The highest measurement accuracy in this cohort was observed for SVA. This is of particular importance, as it is a fundamental radiological parameter to evaluate and classify ASD and global balance. The assessment of sagittal balance in combination with the also investigated PT allows for further consideration of compensatory mechanisms. The highest inaccuracy was observed for the detection of SS, which is consistent with so far published results and due to sacral endplate irregularities and summation of implants in this area [21]. However, the clinical importance of SS is inferior to PI, for which our results compare favourable to other studies [13, 22].

Previous studies did not show sufficiently high accuracy for relevant spinopelvic parameters with one DL algorithm [12,13,14, 22, 23]. The only study investigating the four most relevant spinopelvic parameters, as they were investigated in our study, showed a detection accuracy of PI of 0.69 and the authors concluded that the DL algorithm is not suitable for implementation in clinical routine [13]. The other investigated parameters showed comparable high ICCs to our study. Further studies with high accuracy did not investigate postoperative radiographs with implants or showed high accuracy for spinopelvic parameters but not SVA [21, 22, 24].

Previously, we investigated automated DL measurements of sagittal balance in short-segment spinal deformities and mono- and bisegmental instrumentations. The accuracy of the present study compares equally to these findings [15].

Until now, only three studies investigated automated DL-based SVA measurements. On this occasion, the main cause for the difficulty in computing SVA is the visibility of C7 as observed in our study. The clinical routine is based on conventional total spine radiographs in many hospitals until now. DL measurements need to cope with varying radiograph quality to be suitable for clinical use. Among other aspects, the most important challenges in this study were radiographs issued from three different X-ray machines with lower image quality (including stitching artefacts), long construct instrumentations and cement augmentation of screws. Prior studies of DL analysis of sagittal balance with high accuracy excluded up to 28% of radiographs due to poor radiograph quality [13, 22]. This may improve the measurement performance but prevents a statement on how the DL algorithm would perform on real clinical data. All postoperatively examined radiographs in this cohort included long construct instrumentation. A high performance of the algorithm for preoperative and postoperative analysis is important for clinical implementation. The implant density of postoperative measurements and cement augmentation of screws did not affect the measurement accuracy in our study.

The DL algorithm in this cohort is multimodal and involves vertebrae segmentation and separate landmark placement for each segmented vertebra. Six landmarks are placed on vertebral bodies and five landmarks on the sacrum, which is significantly more than previously published DL approaches. This contributes to a high accuracy and very robust workflow in view of the challenging presented cohort.
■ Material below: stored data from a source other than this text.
import Mathlib
import Summits.NavierStokesRegularity.NavierStokesRegularity.Theorems.SubOnsagerCeilingKPSideBranchClassDynamics
import Summits.NavierStokesRegularity.NavierStokesRegularity.Theorems.SubOnsagerCeilingKPFluxBudget
import HarnessLib

/-!
# STARVED NETWORKS WITH A SHARED DEAD-END POCKET — mechanism file (energy starvation, class-wide form; part 1 of 2)
# (helper file for the crux `SubOnsagerCeiling.ForwardTailCeilingKP`, stmt-NavierStokesRegularity-27057, `--supports`)

THE SHARED-POCKET CLASS (def-free, by coefficient hypotheses on a KP network proper `α ∈ E₂(R)`: symmetric, cancelling, orthant,
diagonal feeds): the live modes `0, 1, 2` carry an ARBITRARY diagonal forward network among themselves (weights
`w_{ae} = α a a e (0,0,1) ≥ 0`; chains, re-entry pairs, 3-cycles, fans AND merging all allowed), every live mode pumps in-shell into
the COMMON dead-end pocket `3` (weights `P a ≥ 0`, `P 3 = 0`), and nothing else happens in-shell; the pocket neither feeds nor is fed
forward.  Strength hypotheses: `ρ·w_{ae} ≤ P a` for all `a, e` and `κ·Σ_e w_{ae} ≤ P a` for all `a` (`ρ, κ ≥ 0`).  This is the
class-wide form of the energy-starvation corners `…KPDeadEndPump*`, `…KPPairExit*` (one live chain / one live pair): the pocket only
ACCUMULATES, so it dominates every live amplitude one shell up, merging included.

* `sharedPocket_coeff`, `sharedPocket_inShell` — the in-shell coefficient table and quadratic forms
  (`Σ_{a,b} α a b i (0,0,0) y_a y_b = [i = 3]·Σ_a P a y_a² − [i ≠ 3]·P i y_i y_3`);
* `sharedPocket_quadTerm_pocket`, `sharedPocket_quadTerm_live` — closed forms (`quadTerm₃(n) = Λₙ Σ_a P a x²_{a,n}`; for `e ≠ 3`,
  `quadTerm_e(n) = Λ_{n-1}Σ_a w_{ae}x²_{a,n-1} − Λₙ x_{e,n}Σ_j w_{ej}x_{j,n+1} − Λₙ P e x_{e,n}x_{3,n}`);
* `sharedPocket_pocket_ge` — `ρ·x_{e,N+1} ≤ x_{3,N}` on `[0,s]` for every live `e` and every shell `N ≥ 1` (one-sided Grönwall on
  `e^{ν_N t}(x_{3,N} − ρ x_{e,N+1})`, using `ρ w_{ae} ≤ P a` termwise).

The sequel `Theorems/SubOnsagerCeilingKPSharedPocketBarrier.lean`: the gate fluxes starve, `(1 + ρκ)·OUT_{n} ≤ OUT_{n-1}`, and
`ShellBarrierAt R ε₀ α` with `(1+ε₀)^{2θ} = 1 + ρκ`, `D = 1 + ρκ`, at EVERY scale ratio when `ρκ > ε₀`.
HONEST FRAMING: statements about Tao-type MODEL lattice ODEs (route SubOnsagerCeiling, rung TL-M2Break); one architecture class; no stub,
crux or summit is proved and nothing here bears on Navier–Stokes regularity. [cite: Tao2016AveragedNS, §4 (4.2)–(4.3), (4.8), (4.13)]
[cite: Teschl2012, §2.4 (Grönwall)]
-/

noncomputable section

-- the sub-problem namespace `NavierStokesRegularity.NavierStokesRegularity` is the tree's layout (D-0017)
set_option linter.dupNamespace false

namespace Summit.NavierStokesRegularity.NavierStokesRegularity.Theorems

open Set Finset MeasureTheory intervalIntegral
open scoped Topology
open Literature.Analysis.FluidPDE.TaoCascade

section SharedPocket

variable {α : Fin 4 → Fin 4 → Fin 4 → ℤ × ℤ × ℤ → ℝ} {P : Fin 4 → ℝ}
  (hs : IsSymmetricCoeff α) (hc : IsCancellingCoeff α)
  (hO : ∀ (Y : Fin 4 → ℤ → ℝ → ℝ) (τ : ℝ), (∀ (j : Fin 4) (k : ℤ), 1 ≤ k → 0 ≤ Y j k τ) →
    ∀ δ : ℝ, 0 < δ → ∀ (i : Fin 4) (n : ℤ), 1 ≤ n → Y i n τ = 0 → 0 ≤ quadTerm δ α Y i n τ)
  (hD : ∀ a b i : Fin 4, a ≠ b → α a b i (0, 0, 1) = 0)
  (hw3 : ∀ a : Fin 4, α a a 3 (0, 0, 1) = 0) (h3w : ∀ e : Fin 4, α 3 3 e (0, 0, 1) = 0)
  (hPump : ∀ a d : Fin 4, a ≠ d → α a a d (0, 0, 0) = if d = 3 then P a else 0) (hP33 : P 3 = 0)
  (hCz : ∀ a b d : Fin 4, a ≠ b → a ≠ d → b ≠ d → α a b d (0, 0, 0) = 0)
include hs hc hO hD hw3 h3w hPump hP33 hCz

omit hO hD hw3 h3w hP33 in
/-- The in-shell coefficient table of the shared-pocket class: pumps `P a` at `(a,a,3)`, back-reactions `−P a/2` at `(a,3,a)`,
`(3,a,a)`, nothing else (`P 3 = 0`). [this file] -/
theorem sharedPocket_coeff (a b i : Fin 4) :
    α a b i (0, 0, 0) = (if a = b ∧ i = 3 then P a else 0) +
      (if b = 3 ∧ i = a then -(P a) / 2 else 0) + (if a = 3 ∧ i = b then -(P b) / 2 else 0) := by
  have hdiag : ∀ e : Fin 4, α e e e (0, 0, 0) = 0 := fun e => kpProper_inShell_diag_zero hc e
  have hback : ∀ e j : Fin 4, e ≠ j → α e j e (0, 0, 0) = -(α e e j (0, 0, 0)) / 2 := by
    intro e j hej
    have h1 := kpProper_inShell_back hc e j
    have h2 : α j e e (0, 0, 0) = α e j e (0, 0, 0) := hs j e e 0 0 0 kpProper_mem000
    linarith
  have hback' : ∀ e j : Fin 4, e ≠ j → α j e e (0, 0, 0) = -(α e e j (0, 0, 0)) / 2 := by
    intro e j hej
    rw [hs j e e 0 0 0 kpProper_mem000, hback e j hej]
  fin_cases a <;> fin_cases b <;> fin_cases i <;>
    first
      | (rw [hdiag]; simp; ring)
      | (rw [hdiag]; simp)
      | (rw [hCz _ _ _ (by decide) (by decide) (by decide)]; simp)
      | (rw [hPump _ _ (by decide)]; simp)
      | (rw [hback _ _ (by decide), hPump _ _ (by decide)]; simp)
      | (rw [hback' _ _ (by decide), hPump _ _ (by decide)]; simp)

omit hO hD hw3 h3w in
/-- The in-shell quadratic forms: `Σ_a P a y_a²` into the pocket, `−P i y_i y_3` on a live mode. [this file] -/
theorem sharedPocket_inShell (y : Fin 4 → ℝ) (i : Fin 4) :
    ∑ a, ∑ b, α a b i (0, 0, 0) * (y a * y b) =
      (if i = 3 then ∑ a, P a * y a ^ 2 else 0) + (if i = 3 then 0 else -(P i * (y i * y 3))) := by
  simp only [sharedPocket_coeff hs hc hPump hCz, Fin.sum_univ_four]
  fin_cases i
  · simp
    ring
  · simp
    ring
  · simp
    ring
  · simp [hP33]
    ring

omit hs hc hO hD h3w hPump hP33 hCz in
/-- Nothing feeds the pocket forward: `Σ_a α a a 3 (0,0,1)·y_a² = 0`. [this file] -/
theorem sharedPocket_feed_pocket (y : Fin 4 → ℝ) : ∑ a, α a a 3 (0, 0, 1) * y a ^ 2 = 0 := by
  simp [hw3]

omit hs hc hO hD hw3 hPump hP33 hCz in
/-- The pocket feeds nothing: `Σ_j α 3 3 j (0,0,1)·z_j = 0`. [this file] -/
theorem sharedPocket_drain_pocket (z : Fin 4 → ℝ) : ∑ j, α 3 3 j (0, 0, 1) * z j = 0 := by
  simp [h3w]

/-- **The pocket**: `quadTerm₃(n) = Λₙ Σ_a P a x²_{a,n}`. [this file] -/
theorem sharedPocket_quadTerm_pocket (ε₀ : ℝ) (X : Fin 4 → ℤ → ℝ → ℝ) (n : ℤ) (t : ℝ) :
    quadTerm ε₀ α X 3 n t = (1 + ε₀) ^ ((5 : ℝ) * n / 2) * ∑ a, P a * X a n t ^ 2 := by
  rw [kpProper_quadTerm hs hc hO hD, sharedPocket_feed_pocket hw3 (fun a => X a (n - 1) t),
    sharedPocket_drain_pocket h3w (fun j => X j (n + 1) t), sharedPocket_inShell hs hc hPump hP33 hCz (fun j => X j n t) 3]
  simp

omit hw3 h3w in
/-- **A live mode** `e ≠ 3`: `quadTerm_e(n) = Λ_{n-1}Σ_a w_{ae}x²_{a,n-1} − Λₙ x_{e,n}Σ_j w_{ej}x_{j,n+1} − Λₙ P e x_{e,n}x_{3,n}`. [this file] -/
theorem sharedPocket_quadTerm_live (ε₀ : ℝ) (X : Fin 4 → ℤ → ℝ → ℝ) {e : Fin 4} (he : e ≠ 3) (n : ℤ) (t : ℝ) :
    quadTerm ε₀ α X e n t =
      (1 + ε₀) ^ ((5 : ℝ) * ((n : ℝ) - 1) / 2) * ∑ a, α a a e (0, 0, 1) * X a (n - 1) t ^ 2 -
        (1 + ε₀) ^ ((5 : ℝ) * n / 2) * (X e n t * ∑ j, α e e j (0, 0, 1) * X j (n + 1) t) -
        (1 + ε₀) ^ ((5 : ℝ) * n / 2) * (P e * (X e n t * X 3 n t)) := by
  rw [kpProper_quadTerm hs hc hO hD, sharedPocket_inShell hs hc hPump hP33 hCz (fun j => X j n t) e]
  simp [he]
  ring

/-- **The shared pocket dominates every live amplitude one shell up**: along an honest non-negative `ν`-viscous solution from a
one-shell datum (`ν ≥ 0`, `ε₀ ≥ 0`, `P ≥ 0`, `ρ ≥ 0`, `ρ·w_{ae} ≤ P a` for all `a, e`), for every live `e ≠ 3`, every shell `N ≥ 1`
and `t ∈ [0,s]`: `ρ·x_{e,N+1}(t) ≤ x_{3,N}(t)`. [cite: Teschl2012, §2.4 (Grönwall)] -/
theorem sharedPocket_pocket_ge {ε₀ ν s ρ : ℝ} (hε : 0 ≤ ε₀) (hν : 0 ≤ ν) (hρ0 : 0 ≤ ρ) (hPnn : ∀ a, 0 ≤ P a)
    (hρ : ∀ a e : Fin 4, ρ * α a a e (0, 0, 1) ≤ P a)
    {X₀ : Fin 4 → ℝ} {X : Fin 4 → ℤ → ℝ → ℝ}
    (hdat : ∀ (i : Fin 4) (k : ℤ), X i k 0 = if k = 0 then X₀ i else 0)
    (hode : ∀ (i : Fin 4) (k : ℤ), ∀ t ∈ Icc (0 : ℝ) s, HasDerivWithinAt (X i k)
      (quadTerm ε₀ α X i k t - ν * (1 + ε₀) ^ ((2 : ℝ) * k) * X i k t) (Icc (0 : ℝ) s) t)
    (hnn : ∀ t ∈ Icc (0 : ℝ) s, ∀ (i : Fin 4) (k : ℤ), 1 ≤ k → 0 ≤ X i k t)
    {e : Fin 4} (he : e ≠ 3) {N : ℤ} (hN : 1 ≤ N) :
    ∀ t ∈ Icc (0 : ℝ) s, ρ * X e (N + 1) t ≤ X 3 N t := by
  have hw0 : ∀ a i : Fin 4, 0 ≤ α a a i (0, 0, 1) := fun a i => kpProper_feed_nonneg hO a i
  set κ : ℝ := ν * (1 + ε₀) ^ ((2 : ℝ) * N) with hκ
  set κ' : ℝ := ν * (1 + ε₀) ^ ((2 : ℝ) * ((N + 1 : ℤ) : ℝ)) with hκ'
  have hb1 : (1 : ℝ) ≤ 1 + ε₀ := by linarith
  have hκκ' : κ ≤ κ' := by
    simp only [hκ, hκ']
    refine mul_le_mul_of_nonneg_left (Real.rpow_le_rpow_of_exponent_le hb1 ?_) hν
    push_cast
    linarith
  -- drains of `e` at shell `N+1`
  set Dr : ℝ → ℝ := fun τ => ∑ j, α e e j (0, 0, 1) * X j (N + 1 + 1) τ with hDr
  have hDrnn : ∀ τ ∈ Icc (0 : ℝ) s, 0 ≤ Dr τ := fun τ hτ =>
    Finset.sum_nonneg fun j _ => mul_nonneg (hw0 e j) (hnn τ hτ j _ (by omega))
  set u : ℝ → ℝ := fun τ => X 3 N τ - ρ * X e (N + 1) τ with hu
  set u' : ℝ → ℝ := fun τ =>
    ((1 + ε₀) ^ ((5 : ℝ) * N / 2) * (∑ a, P a * X a N τ ^ 2) - κ * X 3 N τ) -
      ρ * ((1 + ε₀) ^ ((5 : ℝ) * ((((N + 1 : ℤ)) : ℝ) - 1) / 2) * (∑ a, α a a e (0, 0, 1) * X a (N + 1 - 1) τ ^ 2) -
        (1 + ε₀) ^ ((5 : ℝ) * ((N + 1 : ℤ) : ℝ) / 2) * (X e (N + 1) τ * Dr τ) -
        (1 + ε₀) ^ ((5 : ℝ) * ((N + 1 : ℤ) : ℝ) / 2) * (P e * (X e (N + 1) τ * X 3 (N + 1) τ)) -
        κ' * X e (N + 1) τ) with hu'
  have hud : ∀ τ ∈ Icc (0 : ℝ) s, HasDerivWithinAt u (u' τ) (Icc 0 s) τ := by
    intro τ hτ
    have h1 := hode 3 N τ hτ
    rw [sharedPocket_quadTerm_pocket hs hc hO hD hw3 h3w hPump hP33 hCz] at h1
    have h0 := hode e (N + 1) τ hτ
    rw [sharedPocket_quadTerm_live hs hc hO hD hPump hP33 hCz ε₀ X he] at h0
    exact h1.sub (h0.const_mul ρ)
  have hkey : ∀ τ ∈ Icc (0 : ℝ) s, 0 ≤ u' τ + κ * u τ := by
    intro τ hτ
    have hx : 0 ≤ X e (N + 1) τ := hnn τ hτ e _ (by omega)
    have hx3 : 0 ≤ X 3 (N + 1) τ := hnn τ hτ 3 _ (by omega)
    have hΛ : 0 ≤ (1 + ε₀) ^ ((5 : ℝ) * N / 2) := Real.rpow_nonneg (by linarith) _
    have hΛ' : 0 ≤ (1 + ε₀) ^ ((5 : ℝ) * ((N + 1 : ℤ) : ℝ) / 2) := Real.rpow_nonneg (by linarith) _
    -- the drive of the pocket dominates `ρ ×` the feed into `e`
    have hdrive : ρ * ∑ a, α a a e (0, 0, 1) * X a N τ ^ 2 ≤ ∑ a, P a * X a N τ ^ 2 := by
      rw [Finset.mul_sum]
      refine Finset.sum_le_sum fun a _ => ?_
      have := mul_le_mul_of_nonneg_right (hρ a e) (sq_nonneg (X a N τ))
      linarith [this]
    have hsimp : u' τ + κ * u τ =
        (1 + ε₀) ^ ((5 : ℝ) * N / 2) * (∑ a, P a * X a N τ ^ 2 - ρ * ∑ a, α a a e (0, 0, 1) * X a N τ ^ 2) +
          ρ * ((1 + ε₀) ^ ((5 : ℝ) * ((N + 1 : ℤ) : ℝ) / 2) * (X e (N + 1) τ * Dr τ)) +
          ρ * ((1 + ε₀) ^ ((5 : ℝ) * ((N + 1 : ℤ) : ℝ) / 2) * (P e * (X e (N + 1) τ * X 3 (N + 1) τ))) +
          ρ * (κ' - κ) * X e (N + 1) τ := by
      have hidx : (N + 1 - 1 : ℤ) = N := by omega
      have hexp : ((5 : ℝ) * ((((N + 1 : ℤ)) : ℝ) - 1) / 2) = (5 : ℝ) * N / 2 := by push_cast; ring
      simp only [hu, hu', hidx, hexp]
      ring
    rw [hsimp]
    have h1 : 0 ≤ (1 + ε₀) ^ ((5 : ℝ) * N / 2) *
        (∑ a, P a * X a N τ ^ 2 - ρ * ∑ a, α a a e (0, 0, 1) * X a N τ ^ 2) := mul_nonneg hΛ (by linarith)
    have h2 : 0 ≤ ρ * ((1 + ε₀) ^ ((5 : ℝ) * ((N + 1 : ℤ) : ℝ) / 2) * (X e (N + 1) τ * Dr τ)) :=
      mul_nonneg hρ0 (mul_nonneg hΛ' (mul_nonneg hx (hDrnn τ hτ)))
    have h3 : 0 ≤ ρ * ((1 + ε₀) ^ ((5 : ℝ) * ((N + 1 : ℤ) : ℝ) / 2) * (P e * (X e (N + 1) τ * X 3 (N + 1) τ))) :=
      mul_nonneg hρ0 (mul_nonneg hΛ' (mul_nonneg (hPnn e) (mul_nonneg hx hx3)))
    have h4 : 0 ≤ ρ * (κ' - κ) * X e (N + 1) τ := mul_nonneg (mul_nonneg hρ0 (by linarith)) hx
    linarith
  set G : ℝ → ℝ := fun τ => Real.exp (κ * τ) * u τ with hG
  set G' : ℝ → ℝ := fun τ => Real.exp (κ * τ) * (u' τ + κ * u τ) with hG'
  have hGd : ∀ τ ∈ Icc (0 : ℝ) s, HasDerivWithinAt G (G' τ) (Icc 0 s) τ := by
    intro τ hτ
    have hexp : HasDerivWithinAt (fun θ => Real.exp (κ * θ)) (Real.exp (κ * τ) * κ) (Icc 0 s) τ := by
      have := ((hasDerivAt_id τ).const_mul κ).exp
      simpa using this.hasDerivWithinAt
    have h := hexp.mul (hud τ hτ)
    refine h.congr_deriv ?_
    simp only [hG']
    ring
  have hGmono : MonotoneOn G (Icc 0 s) := by
    have hGcont : ContinuousOn G (Icc 0 s) := fun τ hτ => (hGd τ hτ).continuousWithinAt
    refine monotoneOn_of_hasDerivWithinAt_nonneg (f' := G') (convex_Icc 0 s) hGcont ?_ ?_
    · intro x hx
      rw [interior_Icc] at hx ⊢
      exact (hGd x (Ioo_subset_Icc_self hx)).mono Ioo_subset_Icc_self
    · intro x hx
      rw [interior_Icc] at hx
      exact mul_nonneg (Real.exp_pos _).le (hkey x (Ioo_subset_Icc_self hx))
  have hG0 : G 0 = 0 := by
    have h1 : X 3 N 0 = 0 := by rw [hdat]; simp; omega
    have h2 : X e (N + 1) 0 = 0 := by rw [hdat]; simp; omega
    simp [hG, hu, h1, h2]
  intro t ht
  have hGt : 0 ≤ G t := by
    rw [← hG0]
    exact hGmono ⟨le_rfl, ht.1.trans ht.2⟩ ht ht.1
  have hexp : 0 < Real.exp (κ * t) := Real.exp_pos _
  have hut : 0 ≤ u t := by
    by_contra hh
    push Not at hh
    have : G t < 0 := by simp only [hG]; nlinarith [mul_pos hexp (neg_pos.2 hh)]
    linarith
  simp only [hu] at hut
  linarith

end SharedPocket

end Summit.NavierStokesRegularity.NavierStokesRegularity.Theorems

end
The manual measurements were done with software assistance, which has shown to be a reliable tool [9, 10, 12]. The intra- and interobserver correlations in this cohort compare equal and favourable with prior published results [22]. As the evaluation of the DL accuracy is based on these ground truth measurements, this is a key point of all validation studies.

A limitation of this study can be seen in the fact that we only investigated four spinopelvic parameters. Previous studies were able to evaluate more parameters [22]. However, the four presented parameters are among the most relevant and challenging to detect and are sufficient for clinical use and decision-making.

Conclusion

The new DL algorithm provided high accuracy for complete automated detection of sagittal balance in ASD. For the first time, the precision and the robustness of a DL algorithm allow for implementation in clinical routine. In the spotlight of the recent discussion, this study demonstrates a performing synergism of DL and human effort for improved analysis of medical imaging.